All good stuff but I particularly liked the clever ones in which something mentioned briefly in the body of the story turns into the kicker at the end, kind of utilising Chekov’s old maxim about the shotgun on the wall. ‘This Is Jackie Spinning’ about a disc-jockey messing with the mob does this. So does ‘Someone Is Hungrier’ in which a dame hiding out from her mobster boyfriend is hoist by her own values.
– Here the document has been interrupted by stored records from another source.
import Mathlib.Analysis.Asymptotics.Defs
import Mathlib.Analysis.SpecificLimits.Basic
import Mathlib.Algebra.Ring.GeomSum
import Mathlib.Data.Nat.Choose.Basic
import Mathlib.Data.Nat.Factorial.Basic
import Mathlib.RingTheory.Coprime.Lemmas
import HarnessLib

/-!
# Elementary asymptotics for `h⁰`-growth: binomial coefficients, sandwiches, and passing from
# multiples of `M` to all `n`

Görtz–Wedhorn II, Prop. 23.83 (`dim Γ(X, 𝓛^{⊗n}) = deg_𝓛(X)/d! · n^d + O(n^{d-1})` for `𝓛` ample on a
proper `k`-scheme of dimension `d`) is recorded in `Motives/AbelianVarietyDegree` as the named fact
`CartierDivisor.asymptoticRiemannRoch_of_isAmple`, in the shape
`CartierDivisor.HasAsympDegree`: `(fun n ↦ h⁰(n • D) - δ n^d/d!) =O[atTop] (fun n ↦ n^{d-1})` (real
sequences indexed by `ℕ`, the exponent `d - 1` an integer power so that `d = 0` is covered). This
file collects the purely real-analytic lemmas through which a cohomology-free proof of that fact
(by comparison with `ℙ^d` along a finite morphism, a "Noether normalisation sandwich") passes:

* `abs_add_pow_sub_pow_le`, `isBigO_natCast_add_pow_sub_pow`: `(n + c)^d - n^d = O(n^{d-1})`, with an
  explicit constant uniform in `|c| ≤ E`;
* `isBigO_choose_add_sub`, `isBigO_choose_sub_add_sub`: `C(n + s, d) = n^d/d! + O(n^{d-1})` and the
  same for `C(n - a + s, d)` (these are the values `h⁰(ℙ^d, 𝒪(n ± a)) = C(n ± a + d, d)`);
* `isBigO_of_le_of_le` (squeeze) and `isBigO_sub_of_choose_sandwich`: if
  `r C(n - a + s, d) ≤ u n ≤ r C(n + b, d)` eventually then `u n = r n^d/d! + O(n^{d-1})`;
* `isBigO_sub_of_isBigO_comp_mul`: if `u` is "eventually monotone under shifts" (`u m ≤ u (m + n)`
  for all `m` and all `n ≥ n₁` — for `u n = h⁰(n • D)` this is multiplication by a nonzero section of
  `𝒪(n • D)`) and `u (M k) = δ k^d/d! + O(k^{d-1})` along the multiples of `M ≥ 1`, then
  `u n = (δ/M^d) n^d/d! + O(n^{d-1})` along all `n`;
* `exists_nat_eq_of_coprime`: a real `c ≥ 0` with `c a, c b ∈ ℕ` for coprime `a, b` is a natural
  number (Bézout) — used to see that the leading coefficient obtained from two coprime multiples
  `M, M'` of an ample divisor is an integer.

Everything here is elementary real analysis; nothing is specific to schemes (no scheme imports).

## References

* U. Görtz, T. Wedhorn, *Algebraic Geometry II: Cohomology of Schemes*, Springer Spektrum (2023),
  Prop. 23.83, p. 447 (the shape `δ n^d/d! + O(n^{d-1})` of the statements). [GortzWedhorn2023]
-/

open Asymptotics Filter Finset

noncomputable section

namespace Literature.AlgebraicGeometry.Motives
All the stories are powerful, so powerful that in overdose they become overpowering. It’s a book best dipped into now and then, not swallowed in one gulp. There’s a strong urge to take it all in because it’s so good. While churning out all those pulp stories, Harlan did learn how to write. Practice made him pretty perfect. However, I think that like Silverberg, Ellison does himself an injustice in downplaying the hackwork. Turning out a readable, entertaining story is nothing to sneeze at even if it ain’t ‘Art’.
A brilliant collection that I enjoyed far more than I thought I would, to be honest. Ellison proves that the short story is still a thing worth doing and, obviously, worth doing well. Highly recommended.